The test requires highly specialized expertise that doctors and nurses have not been trained for. It also relies on polymerase chain reaction technology to amplify nucleic acids in a sample, and that process can take up to 6 h, meaning labs struggle to deal with thousands of tests each day. Also, handling patient samples can be risky for medical workers. So far, 3,000 Chinese doctors and nurses have been infected by the virus, mostly in Hubei, leading to at least five deaths.
Shortages and long testing times are just part of the problem. Wang Chen, a pulmonologist at the Peking Union Medical College, told China’s central television on Feb. 5 that the nucleic acid test’s accuracy is less than 50%. The China CDC virologist explains that coronavirus is often concentrated in the lower part of the respiratory system, meaning viral loads in a saliva or mucus sample may not be concentrated enough to be detected by the test.
Despite the nucleic acid test’s downsides, scientists note that it is still the most definitive way to identify an infected patient. But including CT scans as a diagnostic tool not only helps get patients treated faster, but also controls the spread of the virus.
Quickly hospitalizing COVID-19 patients has become a priority for controlling the outbreak to prevent infected people from passing the virus to others. The strategy of relying on CT screening alone to admit patients is a compromise, says the China CDC virologist, who points out that those who have been hospitalized with CT screening alone also get tested using other lab methods when conditions allow it.
At a news conference held by China’s National Health Commission on Feb. 17, Wang Guiqiang, an expert on infectious disease at the First Affiliated Hospital of Peking University, said that scientists are working to improve the nucleic acid test’s sensitivity and specificity. One way is to collect more of a patients’ saliva and mucus.
Jašarević says that WHO and partners are working to understand when to test viral samples, which bodily fluids should be tested, and which PCR assays are most efficient to use for the test.
While experts have debated the pros and cons of the nucleic acid test and CT screening, several Chinese labs, both in academic institutions and commercial firms, announced that they have developed antibody test methods. These tests would detect the presence of antibodies against SARS-CoV-2 produced by a patient’s immune system. Unlike the nucleic acid tests, antibody tests would work on blood samples.

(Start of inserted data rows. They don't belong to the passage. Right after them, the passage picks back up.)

/-!
# `PfPersistenceDilatingLandau` — the LANDAU kernel target of the pub-rhpf cell: one-sided
DILATING ψ-statistics are either unsound for `ζ` or (quasi-)RH-strength

pub-rhpf cell (mechanism/rigidity campaign; no RH claims), seat `pub-rhpf-cand-7` gen 8, CASE-DAG v6 §6
kernel target LANDAU ("one-sided a-uniform bounds for DILATING linear statistics
`Σ_{n ≤ x} Λ(n) n^{-1/2} K(log n / log x)` that fail off RH are RH-strength (Ω±: Landau 1905; Ingham
Thm 32–34; MV2007 §15)"; leaves G1.11-dilating (Z) and ex-G1.10 dilating one-parameter families).

Everything load-bearing is ALREADY PROVED in the tree's Literature; this file is the cell-facing
DICTIONARY (thin corollaries, kernel-checked, RH-free unless the name says `_of_riemannHypothesis` /
`_iff_`) for the basic dilating statistic `ψ(x) − x` (kernel `K = 1`, weight `Λ(n)`, read at the scale
`x^σ`), in the ONE-SIDED form the cell's (Z)/(U) columns ask about:

* §1 GRADED ONE-SIDED DICTIONARY (Z column). `re_le_of_psi_oneSided`: a one-sided bound of EITHER sign,
  `η (ψ(x) − x) ≤ A x^σ` eventually (`η = ±1`), forces `Re ρ ≤ σ` for every zero `ρ` of `ζ` with
  `Re ρ > 0`; hence `QuasiRiemannHypothesis σ` (`quasiRiemannHypothesis_of_psi_oneSided`, `σ ≥ 0`) and,
  at `σ = 1/2 + ε` for every `ε > 0`, the Riemann hypothesis (`riemannHypothesis_of_psi_oneSided_eps`).
  Engine: MV Theorem 15.3 in the tree's quantitative zero-wise form
  `Literature.NumberTheory.LFunctions.PsiOscillation.false_of_eventually_le` (Landau's lemma MV 15.1,
  `Landau.integrableOn_of_differentiableOn_union_convex`, is its engine). This is the one-sided
  strengthening of the tree's two-sided named fact `quasiRiemannHypothesis_of_chebyshevPsi_isBigO`
  (discharged in `VonKochConverse.lean`).
* §2 THE CONVERSE UNDER RH and the RH-EQUIVALENCES. `psi_oneSided_eps_of_riemannHypothesis` (von Koch,
  tree `vonKoch_chebyshevPsi_of_riemannHypothesis_holds`), whence
  `riemannHypothesis_iff_psi_upper_eps : RH ↔ ∀ ε > 0, eventually ψ(x) − x ≤ x^{1/2+ε}` and the mirror
  `riemannHypothesis_iff_psi_lower_eps`; and the EXPLICIT one-sided equivalence
  `riemannHypothesis_iff_psi_le_schoenfeld : Schoenfeld1976_thm10 → (RH ↔ eventually
  ψ(x) − x ≤ √x (log x − 2) log x / (8π))` (Schoenfeld 1976 Thm 10 under RH for `→`, taken as the
  tree's NAMED FACT `Schoenfeld1976_thm10` — it is DISCHARGED in tree by `Schoenfeld1976_thm10_holds`
  (`SchoenfeldExplicitThm10Proofs.lean`, a `native_decide`-certified computation, hence kept out of
  this file's axiom closure; the companion file `PfPersistenceDilatingLandauExplicit.lean` plugs it in);
  §1 for `←`).
* §3 UNSOUNDNESS AT THE SQUARE-ROOT SCALE (U column, unconditional). By Littlewood's theorem (tree
  `Literature.Barriers.RiemannHypothesis.LittlewoodOscillation_holds`, `ψ(x) − x = Ω±(√x log log log x)`)
  EVERY one-sided reader `ψ(x) − x ≤ C√x` or `ψ(x) − x ≥ −C√x` (any real `C`, either sign) is violated by
  `ζ` itself for arbitrarily large `x` (`frequently_mul_sqrt_lt_psi_sub`, `frequently_psi_sub_lt_neg_mul_sqrt`,
  `not_eventually_psi_sub_le_mul_rpow_of_le_half`, …): one-sided dilating readers at any scale `A x^σ`,
  `σ ≤ 1/2`, are UNSOUND (not ζ-true), RH or not.

TRICHOTOMY OF RECORD for one-sided readers of `ψ(x) − x` at scale `A x^σ` (all PROVED here from tree
theorems): `σ ≤ 1/2` ⇒ violated by `ζ` (§3); `σ = 1/2 + ε` for all `ε > 0` (or Schoenfeld's explicit
`√x log² x` gauge) ⇒ EQUIVALENT to RH (§2); fixed `1/2 < σ < 1` ⇒ implies `QuasiRiemannHypothesis σ`
(§1). No scale carries an RH-free sound-and-separating one-sided reader — the LANDAU placement the
CASE-DAG asked for, now with decl names.

POINTERS (in tree, not re-proved here): the dilating RESTRICTED WEIL criterion for one bump is
RH-complete — `Summit.RiemannHypothesis.RiemannHypothesis.Theorems.WeilCombBohrFejer.stub_dilationDetection`
(`(∀ ε ≥ 1, 0 ≤ Re W(φ_ε ⋆ φ̃_ε)) → RiemannHypothesis`, five files `WeilCombCombShapePositivityStubDilation*`,
Landau's lemma in the dilation variable + the Plemelj jump across the least-angle cut); Suzuki's screw
criterion `riemannHypothesis_of_zetaScrew_nonneg` / `Suzuki2023_thm17_holds` (a one-sided dilating
`Λ`-statistic with kernel `(t − log n)₊`); one-sided Mertens / Liouville / Turán sums ⇒ RH
(`MertensOneSided`, `LiouvilleOneSidedRH.riemannHypothesis_of_liouvilleSum_oneSided`, `TuranOneSided`).

References: Montgomery–Vaughan, *Multiplicative Number Theory I* (CUP 2007) §15.1 Lemma 15.1,
Thm 15.2, Thm 15.3, Cor 15.4, Thm 15.11, Thm 13.1; L. Schoenfeld, Math. Comp. 30 (1976) Thm 10.
-/

noncomputable section

-- the sub-problem path RiemannHypothesis/RiemannHypothesis duplicates a namespace (D-0017)
set_option linter.dupNamespace false

open Filter Asymptotics Real
open scoped Topology Chebyshev

namespace Summit.RiemannHypothesis.RiemannHypothesis.Theorems.PfPersistenceDilatingLandau

open Literature.NumberTheory.LFunctions
open Literature.Barriers.RiemannHypothesis

/-! ## §1 The graded one-sided dictionary (MV Thm 15.3 ⇒ one-sided bounds bound the zeros' abscissae) -/

/-- **One-sided bound at scale `x^σ` ⇒ no zero to the right of `σ`.** If for a sign `η = ±1` and some
`A` the one-sided bound `η (ψ(x) − x) ≤ A x^σ` holds for all large `x`, then every zero `ρ` of `ζ`
with `Re ρ > 0` has `Re ρ ≤ σ`. (A zero with `Re ρ > σ` would make `η(ψ(x) − x) > c x^{Re ρ}` for
arbitrarily large `x` for every `c < 1/|ρ|`, MV Thm 15.3, while `A x^σ ≤ c x^{Re ρ}` eventually.)
[cite: MontgomeryVaughan2007, Thm. 15.3] -/
theorem re_le_of_psi_oneSided {η A σ : ℝ} (hη : η = 1 ∨ η = -1)
    (hev : ∀ᶠ x in atTop, η * (ψ x - x) ≤ A * x ^ σ)
    {ρ : ℂ} (h0 : riemannZeta ρ = 0) (hre : 0 < ρ.re) : ρ.re ≤ σ := by
  refine not_lt.1 fun hlt ↦ ?_
  have hρ0 : ρ ≠ 0 := by
    rintro rfl
    simp at hre
  have hn : 0 < ‖ρ‖ := norm_pos_iff.2 hρ0
  have hinv : 0 < 1 / ‖ρ‖ := one_div_pos.2 hn
  set c : ℝ := 1 / ‖ρ‖ / 2 with hcdef
  have hc0 : 0 < c := by positivity
  have hc : c < 1 / ‖ρ‖ := by rw [hcdef]; linarith
  refine PsiOscillation.false_of_eventually_le h0 hre hη hc0 hc ?_
  have hε : 0 < ρ.re - σ := sub_pos.2 hlt
  have ht : Tendsto (fun x : ℝ ↦ x ^ (ρ.re - σ)) atTop atTop := tendsto_rpow_atTop hε
  filter_upwards [hev, ht.eventually_ge_atTop (A / c), eventually_gt_atTop 0] with x h1 h2 hx
  refine h1.trans ?_
  have hA : A ≤ c * x ^ (ρ.re - σ) := by rw [mul_comm]; exact (div_le_iff₀ hc0).1 h2
  have hxσ : 0 ≤ x ^ σ := (Real.rpow_pos_of_pos hx σ).le
  calc A * x ^ σ ≤ c * x ^ (ρ.re - σ) * x ^ σ := mul_le_mul_of_nonneg_right hA hxσ
    _ = c * x ^ ρ.re := by rw [mul_assoc, ← Real.rpow_add hx, sub_add_cancel]

/-- **One-sided floor/ceiling at scale `x^σ` ⇒ quasi-RH(σ)** (`σ ≥ 0`): `ζ` has no zeros with
`σ < Re s < 1`. The one-sided strengthening of the tree's (two-sided) named fact
`quasiRiemannHypothesis_of_chebyshevPsi_isBigO`. [cite: MontgomeryVaughan2007, §15.1 and Thm. 15.3] -/
theorem quasiRiemannHypothesis_of_psi_oneSided {η A σ : ℝ} (hη : η = 1 ∨ η = -1) (hσ : 0 ≤ σ)
    (hev : ∀ᶠ x in atTop, η * (ψ x - x) ≤ A * x ^ σ) : QuasiRiemannHypothesis σ :=
  fun _s hs hσs _h1 ↦ (not_lt.2 (re_le_of_psi_oneSided hη hev hs (hσ.trans_lt hσs))) hσs

/-- **One-sided `x^{1/2+ε}` bounds for every `ε > 0` ⇒ RH** (either sign). [cite: MontgomeryVaughan2007, §15.1 and Thm. 15.3] -/
theorem riemannHypothesis_of_psi_oneSided_eps {η : ℝ} (hη : η = 1 ∨ η = -1)
    (h : ∀ ε : ℝ, 0 < ε → ∀ᶠ x in atTop, η * (ψ x - x) ≤ x ^ (1 / 2 + ε)) : RiemannHypothesis := by
  refine quasiRiemannHypothesis_one_half_iff_holds.mp fun s hs h1 _h2 ↦ ?_
  have hε : 0 < (s.re - 1 / 2) / 2 := by linarith
  have hev : ∀ᶠ x in atTop, η * (ψ x - x) ≤ 1 * x ^ (1 / 2 + (s.re - 1 / 2) / 2) := by
    simpa only [one_mul] using h _ hε
  have := re_le_of_psi_oneSided hη hev hs (by linarith)
  linarith

/-! ## §2 The converse under RH (von Koch; Schoenfeld) and the one-sided RH-equivalences -/

/-- Under RH, `|ψ(x) − x| ≤ x^{1/2+ε}` eventually, for every `ε > 0` (von Koch's
`O(x^{1/2} log² x)`, tree `vonKoch_chebyshevPsi_of_riemannHypothesis_holds`, and `log² x = o(x^ε)`).
[cite: MontgomeryVaughan2007, Thm. 13.1] -/
theorem abs_psi_sub_le_rpow_of_riemannHypothesis (hRH : RiemannHypothesis) {ε : ℝ} (hε : 0 < ε) :
    ∀ᶠ x in atTop, |ψ x - x| ≤ x ^ (1 / 2 + ε) := by
  have hK := vonKoch_chebyshevPsi_of_riemannHypothesis_holds hRH
  have hlog : (fun x : ℝ ↦ Real.log x ^ 2) =o[atTop] fun x ↦ x ^ ε := by
    simpa only [Real.rpow_two] using isLittleO_log_rpow_rpow_atTop (2 : ℝ) hε
  have hprod : (fun x : ℝ ↦ x ^ (1 / 2 : ℝ) * Real.log x ^ 2) =o[atTop]
      fun x ↦ x ^ (1 / 2 : ℝ) * x ^ ε :=
    (isBigO_refl (fun x : ℝ ↦ x ^ (1 / 2 : ℝ)) atTop).mul_isLittleO hlog
  have h := (hK.trans_isLittleO hprod).def zero_lt_one
  filter_upwards [h, eventually_gt_atTop 0] with x hx hx0
  have hnn : 0 ≤ x ^ (1 / 2 : ℝ) * x ^ ε :=
    mul_nonneg (Real.rpow_nonneg hx0.le _) (Real.rpow_nonneg hx0.le _)
  rw [Real.norm_eq_abs, one_mul, Real.norm_eq_abs, abs_of_nonneg hnn, ← Real.rpow_add hx0] at hx
  exact hx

The tests involve using part of a protein from the virus to try to snag antibodies the person has developed. When a patient’s antibody binds to the protein, other components in the test mixture produce a visible signal. The hardest part of developing such a test is finding and purifying the viral protein that will lead to the most effective test.
Most labs claim that their tests can produce results in 15 min. A group at the State Key Lab of Respiratory Disease in Guangzhou announced that its antibody test has been tested on several hundred COVID-19 patients. The antibody test and nucleic acid tests agreed on more than 90% of the cases.So far, none of the antibody methods have been approved as a formal COVID-19 test in China.
However, WHO’s Jašarević cautions that antibody-based diagnostics are typically less sensitive than nucleic acid–based tests. Also, because antibody-based diagnostics detect the body’s immune response to a pathogen, which takes time to develop, these tests may not detect early stages of the illness.
This story was updated on Feb. 21, 2020, to include comments from Tarik Jašarević, a WHO spokesperson.